EVGENI ONEGIN de Tchaikovsky — Fundação Calouste Gulbenkian, 6.03.2020

(Review in English below)

Foto ©FCG

A ópera Evgeni Onegin foi composta pelo expoente máximo do romantismo russo na música — Piotr Ilitch Tckaikovsky. O romance em verso homónimo de Pushkin — marco da literatura russa —  foi a base para o libreto escrito pelo próprio compositor e por Konstantin Shilovsky. Já escrevi neste blogue que sou um grande admirador desta ópera pelo arrebatamento que tudo me causa.

A FCG apresentou-nos uma ópera com uma encenação de Kristiina Helin. A dificuldade em fazê-lo no edifício é evidente, mas o resultado é interessante, recorrendo a algumas soluções engenhosas.

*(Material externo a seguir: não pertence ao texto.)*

import Literature.Topology.FourManifolds.CoupleSignSelection
import Literature.Topology.FourManifolds.InverseFunctionTheorem
import Literature.Topology.FourManifolds.FramedTubularNbhd

/-!
# The unit entrance charts as smooth embeddings of the plane into the sphere

Topic `Literature/Topology/FourManifolds` (support of `stmt-SmoothPoincare4-15190`, structure
conjugacy; step (ε4a/b) of the construction of the sphere diffeomorphism).  Everything here is
**proved**.

* `isSmoothEmbedding_of_contMDiffAt_leftInverse` — **a smooth map from a vector space into a boundaryless
  manifold of the same model with a left inverse smooth at the image points is a smooth
  embedding** (injective local diffeomorphism: the differential is invertible by the chain rule,
  `det_pushFrame_ne_zero_of_comp_eq_id`; inverse function theorem `isLocalDiffeomorphAt_of_mfderiv`;
  `isSmoothEmbedding_of_isLocalDiffeomorph`);
* `BasinPair.SaddleData.ue Q r s b : ℝ² → S²`, `y ↦ unit (entDir s b (shrink_r y))` — **the unit
  entrance chart of the end `b` of `s`, reparametrised by the whole plane** through Mathlib's
  `univBall 0 r` (`r² < ε²`), with left inverse `ueInv` (`ueInv_ue`); it is a smooth embedding
  (`isSmoothEmbedding_ue`), also after a diffeomorphism of the sphere (`isSmoothEmbedding_comp_ue`),
  and `ue 0 = unit (coreDir s b)`.

## References

* J. M. Lee, *Introduction to Smooth Manifolds* (2013), Thm. 4.5, Prop. 4.8, Prop. 5.2.
  [LeeSmoothManifolds2013]
* J. Milnor, *Lectures on the h-cobordism theorem* (1965), proof of Thm. 3.13. [MilnorHCobordism1965]
-/

open scoped Manifold ContDiff Topology
open Set Function Filter Metric Module

noncomputable section

namespace Literature.Topology.FourManifolds

/-! ### Smooth maps with a smooth left inverse are embeddings -/

section LeftInverse

variable {E : Type*} [NormedAddCommGroup E] [NormedSpace ℝ E] [FiniteDimensional ℝ E]
  {H : Type*} [TopologicalSpace H] {J : ModelWithCorners ℝ E H} [J.Boundaryless]
  {N : Type*} [TopologicalSpace N] [ChartedSpace H N] [IsManifold J ∞ N]

/-- **A smooth map with a left inverse smooth at the image points is a smooth embedding.** [cite: LeeSmoothManifolds2013, Thm. 4.5, Prop. 4.8, Prop. 5.2] -/
theorem isSmoothEmbedding_of_contMDiffAt_leftInverse {g : E → N} (hg : ContMDiff 𝓘(ℝ, E) J ∞ g) {χ : N → E}
    (hχ : ∀ x, ContMDiffAt J 𝓘(ℝ, E) ∞ χ (g x)) (hid : ∀ x, χ (g x) = x) :
    Manifold.IsSmoothEmbedding 𝓘(ℝ, E) J ∞ g := by
  haveI : CompleteSpace E := FiniteDimensional.complete ℝ E
  have hinj : Injective g := fun x y h => by rw [← hid x, ← hid y, h]
  have hloc : IsLocalDiffeomorph 𝓘(ℝ, E) J ∞ g := fun x => by
    have hdet : (finBasis ℝ E).det (pushFrame J g x) ≠ 0 :=
      det_pushFrame_ne_zero_of_comp_eq_id ((hg x).mdifferentiableAt (by simp)) ((hχ x).mdifferentiableAt (by simp))
        (Eventually.of_forall fun y => hid y)
    rw [det_pushFrame] at hdet
    obtain ⟨A, hA⟩ : ∃ A : E →L[ℝ] E, ∀ v, A v = mfderiv 𝓘(ℝ, E) J g x v := ⟨mfderiv 𝓘(ℝ, E) J g x, fun _ => rfl⟩
    have hdetA : LinearMap.det (A : E →ₗ[ℝ] E) ≠ 0 := by
      have hAe : (A : E →ₗ[ℝ] E) = (mfderiv 𝓘(ℝ, E) J g x).toLinearMap := by
        apply LinearMap.ext; intro v; exact hA v
      rw [hAe]; exact hdet
    set L : E ≃L[ℝ] E := A.toContinuousLinearEquivOfDetNeZero hdetA with hL
    refine isLocalDiffeomorphAt_of_mfderiv isOpen_univ (mem_univ x) hg.contMDiffOn (by simp) L ?_
    apply ContinuousLinearMap.ext; intro v
    rw [hL, A.coe_toContinuousLinearEquivOfDetNeZero hdetA]
    exact (hA v).symm
  exact isSmoothEmbedding_of_isLocalDiffeomorph hloc hinj (ContinuousLinearEquiv.refl ℝ E)

end LeftInverse

/-! ### The unit entrance charts reparametrised by the plane -/

namespace BasinPair.SaddleData

open Cobordism FourManifolds.Flow TracePolar

attribute [local instance] fact_finrank_euclideanSpace_succ

universe u

variable {W : Type u} [TopologicalSpace W] [T2Space W] [SecondCountableTopology W]
  [CompactSpace W] [ChartedSpace (EuclideanHalfSpace (2 + 1)) W] [IsManifold (𝓡∂ (2 + 1)) ∞ W]
  {g : W → ℝ} {ξA ξB : Π x : W, TangentSpace (𝓡∂ (2 + 1)) x} {P : BasinPair g ξA ξB} (Q : P.SaddleData)

/-- Local notation for the model plane and space. -/
local notation "E2" => EuclideanSpace ℝ (Fin 2)
local notation "E3" => EuclideanSpace ℝ (Fin 3)

/-- The shrinking diffeomorphism `ℝ² ≅ B(0, r)` (Mathlib's `univBall`). [folklore] -/
def shrinkB (r : ℝ) : OpenPartialHomeomorph E2 E2 := OpenPartialHomeomorph.univBall (0 : E2) r

/-- **The unit entrance chart of the end `b` of `s`, reparametrised by the plane.** [cite: MilnorHCobordism1965, proof of Thm. 3.13] -/
def ue (r : ℝ) (s : SaddlePt 2 g) (b : Bool) (y : E2) : Metric.sphere (0 : E3) 1 := unitVec (Q.entDir s b (shrinkB r y))

/-- **Its left inverse** `u ↦ shrink⁻¹ (entBack s (rad • u))`. [folklore] -/
def ueInv (r : ℝ) (s : SaddlePt 2 g) (u : Metric.sphere (0 : E3) 1) : E2 := (shrinkB r).symm (Q.entBack s (P.A.rad • (u : E3)))

variable {Q} {r : ℝ} (hr : 0 < r) (hrε : r ^ 2 < Q.ε ^ 2) {s : SaddlePt 2 g} (hk : (Q.DA s).k = 1)

/-- Unfolding `ue`. [folklore] -/
theorem ue_apply (r : ℝ) (s : SaddlePt 2 g) (b : Bool) (y : E2) : Q.ue r s b y = unitVec (Q.entDir s b (shrinkB r y)) := rfl

/-- Unfolding `ueInv`. [folklore] -/
theorem ueInv_apply (r : ℝ) (s : SaddlePt 2 g) (u : Metric.sphere (0 : E3) 1) :
    Q.ueInv r s u = (shrinkB r).symm (Q.entBack s (P.A.rad • (u : E3))) := rfl

include hr in
/-- The shrink lands in the ball. [folklore] -/
theorem norm_shrinkB_lt (y : E2) : ‖shrinkB r y‖ < r := by
  have h := (shrinkB r).map_source (x := y) (by rw [shrinkB, OpenPartialHomeomorph.univBall_source]; exact mem_univ y)
  rw [shrinkB, OpenPartialHomeomorph.univBall_target _ hr, mem_ball_zero_iff] at h
  exact h

include hr hrε in
/-- The shrink lands in the disc `‖z‖² < ε²`. [folklore] -/
theorem norm_shrinkB_sq_lt (y : E2) : ‖shrinkB r y‖ ^ 2 < Q.ε ^ 2 := by
  have h := norm_shrinkB_lt hr y
  have h0 : 0 ≤ ‖shrinkB r y‖ := norm_nonneg _
  nlinarith

/-- `shrinkB r 0 = 0`. [folklore] -/
@[simp] theorem shrinkB_zero (r : ℝ) : shrinkB r (0 : E2) = 0 := OpenPartialHomeomorph.univBall_apply_zero _ _

/-- `shrink⁻¹ ∘ shrink = id`. [folklore] -/
@[simp] theorem shrinkB_symm_apply (r : ℝ) (y : E2) : (shrinkB r).symm (shrinkB r y) = y :=
  (shrinkB r).left_inv (by rw [shrinkB, OpenPartialHomeomorph.univBall_source]; exact mem_univ y)

include hr in
/-- `shrink ∘ shrink⁻¹ = id` on the ball. [folklore] -/
theorem shrinkB_apply_symm {z : E2} (hz : ‖z‖ < r) : shrinkB r ((shrinkB r).symm z) = z :=
  (shrinkB r).right_inv (by rw [shrinkB, OpenPartialHomeomorph.univBall_target _ hr, mem_ball_zero_iff]; exact hz)

/-- The shrink is smooth. [folklore] -/
theorem contDiff_shrinkB (r : ℝ) : ContDiff ℝ ∞ (shrinkB r) := OpenPartialHomeomorph.contDiff_univBall

/-- The inverse shrink is smooth on the ball. [folklore] -/
theorem contDiffAt_shrinkB_symm {z : E2} (hz : ‖z‖ < r) : ContDiffAt ℝ ∞ (shrinkB r).symm z := by
  have h : ContDiffOn ℝ ∞ (shrinkB r).symm (ball (0 : E2) r) := OpenPartialHomeomorph.contDiffOn_univBall_symm
  exact h.contDiffAt (isOpen_ball.mem_nhds (mem_ball_zero_iff.2 hz))

/-- **The centre of the unit entrance chart is the unit core direction.** [folklore] -/
theorem ue_zero (r : ℝ) (b : Bool) : Q.ue r s b 0 = unitVec (Q.coreDir s b) := by
  rw [ue_apply, shrinkB_zero]; rfl

include hr hrε hk in
/-- **`ueInv ∘ ue = id`.** [folklore] -/
theorem ueInv_ue (b : Bool) (y : E2) : Q.ueInv r s (Q.ue r s b y) = y := by
  have hy := Q.norm_shrinkB_sq_lt hr hrε y
  have hn : ‖Q.entDir s b (shrinkB r y)‖ = P.A.rad := Q.norm_entDir hk hy
  have hne : Q.entDir s b (shrinkB r y) ≠ 0 := by rw [← norm_ne_zero_iff, hn]; exact P.A.rad_pos.ne'
  rw [ueInv_apply, ue_apply, coe_unitVec hne, hn, smul_smul, mul_inv_cancel₀ P.A.rad_pos.ne', one_smul,
    Q.entBack_entDir hk hy, shrinkB_symm_apply]

include hr hrε hk in
/-- **The unit entrance chart is smooth.** [folklore] -/
theorem contMDiff_ue (b : Bool) : ContMDiff 𝓘(ℝ, E2) (𝓡 2) ∞ (Q.ue r s b) := fun y => by
  have hy := Q.norm_shrinkB_sq_lt hr hrε y
  have hne : Q.entDir s b (shrinkB r y) ≠ 0 := by
    rw [← norm_ne_zero_iff, Q.norm_entDir hk hy]; exact P.A.rad_pos.ne'
  have h1 : ContMDiffAt 𝓘(ℝ, E2) 𝓘(ℝ, E2) ∞ (shrinkB r) y := (contDiff_shrinkB r).contDiffAt.contMDiffAt
  have h2 : ContMDiffAt 𝓘(ℝ, E2) 𝓘(ℝ, E3) ∞ (Q.entDir s b) (shrinkB r y) := Q.contMDiffAt_entDir hk hy
  have h3 : ContMDiffAt 𝓘(ℝ, E3) (𝓡 2) ∞ unitVec (Q.entDir s b (shrinkB r y)) :=
    (contMDiffOn_unitVec _ hne).contMDiffAt (isOpen_ne.mem_nhds hne)
  exact h3.comp y (h2.comp y h1)

include hr hrε hk in
/-- **The left inverse is smooth at the image points.** [folklore] -/
theorem contMDiffAt_ueInv (b : Bool) (y : E2) : ContMDiffAt (𝓡 2) 𝓘(ℝ, E2) ∞ (Q.ueInv r s) (Q.ue r s b y) := by
  have hy := Q.norm_shrinkB_sq_lt hr hrε y
  have hn : ‖Q.entDir s b (shrinkB r y)‖ = P.A.rad := Q.norm_entDir hk hy
  have hne : Q.entDir s b (shrinkB r y) ≠ 0 := by rw [← norm_ne_zero_iff, hn]; exact P.A.rad_pos.ne'
  have hval : P.A.rad • ((Q.ue r s b y : Metric.sphere (0 : E3) 1) : E3) = Q.entDir s b (shrinkB r y) := by
    rw [ue_apply, coe_unitVec hne, hn, smul_smul, mul_inv_cancel₀ P.A.rad_pos.ne', one_smul]
  have hmem : Q.entDir s b (shrinkB r y) ∈ Q.entDom s b (Q.ε ^ 2) := Q.entDir_mem_entDom hk le_rfl hy
  have hsm : ContMDiffAt 𝓘(ℝ, E3) 𝓘(ℝ, E3) ∞ (fun v : E3 => P.A.rad • v) ((Q.ue r s b y : Metric.sphere (0 : E3) 1) : E3) :=
    (contDiff_const_smul P.A.rad).contDiffAt.contMDiffAt
  have h1 : ContMDiffAt (𝓡 2) 𝓘(ℝ, E3) ∞ (fun u : Metric.sphere (0 : E3) 1 => P.A.rad • (u : E3)) (Q.ue r s b y) :=
    ContMDiffAt.comp (g := fun v : E3 => P.A.rad • v) (f := fun u : Metric.sphere (0 : E3) 1 => (u : E3)) (Q.ue r s b y)
      hsm (contMDiff_coe_sphere _)
  have h2 : ContMDiffAt 𝓘(ℝ, E3) 𝓘(ℝ, E2) ∞ (Q.entBack s) (P.A.rad • ((Q.ue r s b y : Metric.sphere (0 : E3) 1) : E3)) := by
    rw [hval]; exact Q.contMDiffAt_entBack hmem
  have hback : Q.entBack s (P.A.rad • ((Q.ue r s b y : Metric.sphere (0 : E3) 1) : E3)) = shrinkB r y := by
    rw [hval, Q.entBack_entDir hk hy]
  have h3 : ContMDiffAt 𝓘(ℝ, E2) 𝓘(ℝ, E2) ∞ (shrinkB r).symm (Q.entBack s (P.A.rad • ((Q.ue r s b y : Metric.sphere (0 : E3) 1) : E3))) := by
    rw [hback]; exact (contDiffAt_shrinkB_symm (norm_shrinkB_lt hr y)).contMDiffAt
  exact ContMDiffAt.comp (g := (shrinkB r).symm) (f := fun u : Metric.sphere (0 : E3) 1 => Q.entBack s (P.A.rad • (u : E3)))
    (Q.ue r s b y) h3 (ContMDiffAt.comp (g := Q.entBack s) (f := fun u : Metric.sphere (0 : E3) 1 => P.A.rad • (u : E3))
      (Q.ue r s b y) h2 h1)

include hr hrε hk in
/-- **The unit entrance chart, followed by any diffeomorphism of the sphere, is a smooth embedding of
the plane.** [cite: LeeSmoothManifolds2013, Prop. 5.2] -/
theorem isSmoothEmbedding_comp_ue (φ : Metric.sphere (0 : E3) 1 ≃ₘ⟮𝓡 2, 𝓡 2⟯ Metric.sphere (0 : E3) 1) (b : Bool) :
    Manifold.IsSmoothEmbedding 𝓘(ℝ, E2) (𝓡 2) ∞ (φ ∘ Q.ue r s b) := by
  refine isSmoothEmbedding_of_contMDiffAt_leftInverse (φ.contMDiff.comp (Q.contMDiff_ue hr hrε hk b)) (χ := Q.ueInv r s ∘ φ.symm)
    (fun y => ?_) (fun y => ?_)
  · have h1 : ContMDiffAt (𝓡 2) (𝓡 2) ∞ φ.symm ((φ ∘ Q.ue r s b) y) := φ.symm.contMDiff _
    have h2 : ContMDiffAt (𝓡 2) 𝓘(ℝ, E2) ∞ (Q.ueInv r s) (φ.symm ((φ ∘ Q.ue r s b) y)) := by
      rw [comp_apply, φ.symm_apply_apply]; exact Q.contMDiffAt_ueInv hr hrε hk b y
    exact h2.comp _ h1
  · show Q.ueInv r s (φ.symm (φ (Q.ue r s b y))) = y
    rw [φ.symm_apply_apply, Q.ueInv_ue hr hrε hk]

include hr hrε hk in
/-- **The unit entrance chart is a smooth embedding of the plane.** [cite: LeeSmoothManifolds2013, Prop. 5.2] -/
theorem isSmoothEmbedding_ue (b : Bool) : Manifold.IsSmoothEmbedding 𝓘(ℝ, E2) (𝓡 2) ∞ (Q.ue r s b) := by
  have h := Q.isSmoothEmbedding_comp_ue hr hrε hk (Diffeomorph.refl (𝓡 2) (Metric.sphere (0 : E3) 1) ∞) b
  exact h

end BasinPair.SaddleData

end Literature.Topology.FourManifolds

O primeiro ato começa com Tatiana, Olga, Larina e Filipnieva sentadas na boca do palco em bancos e com os pés apoiados em livros. As personagens ficam de costas ou de frente de acordo com a secções das cenas. Por trás, num pano semitranslúcido, projetam-se naturezas mortas, não impedindo de ver a orquestra espalhada pelo palco e o coro nas suas laterais. Já a cena da carta passa-se num palanque ao fundo do palco, o que dificulta a tarefa aos cantores e não transmite intimidade do quarto ou o bucólico do jardim, uma vez que é aí que se dá o sermão.
Foto ©FCG

O 2.º ato começa com os cantores na boca do palco novamente, com umas danças simples e monótonas que se alastraram ao confronto amorfo entre Onegin e Lensky. A personagem Triquet é apresentada com o figurino de Joker, em modo fanfarão e dinâmico, empunhando um taco de golfe, o que me pareceu discutível, assim como toda a utilização deste figurino como testemunha de Onegin e na cena final. A cena do duelo volta ao palanque no fundo do palco onde se abre uma cortina que expõe o Jardim da Gulbenkian onde se produz fumo, transmitindo a frieza do local. O 3.º ato começa com a casa de Gremin. Este está com Onegin no palanque, enquanto Tatiana entra pela porta lateral do anfiteatro e se projetam luzes em bolas de discoteca, o que cria um efeito de luz interessante na sala. A cena final é trazida de novo à boca do palco, o que se agradece, porque permitiu aproximar o público do drama. No final, Joker cobre a face de Onegin com uma máscara branca. Creio que a ideia era dizer que Onegin é tão psicopata como Joker, coisa de que discordo totalmente e é uma associação infeliz.

Orquestra Gulkenkian esteve globalmente muito bem dirigida pelo maestro Lorenzo Viotti. Este tem feito a orquestra crescer em diversos reportórios (fala-se que estará para breve o anúncio de que partirá para outras paragens, o que será uma péssima notícia) e conseguiu transmitir as emoções e coloridos da partitura, respeitando os cantores (com algumas excepções como, por exemplo, no final). Mas continuo a achar que falta calor para Tchaikovksy no naipe da cordas, o que é um problema antigo.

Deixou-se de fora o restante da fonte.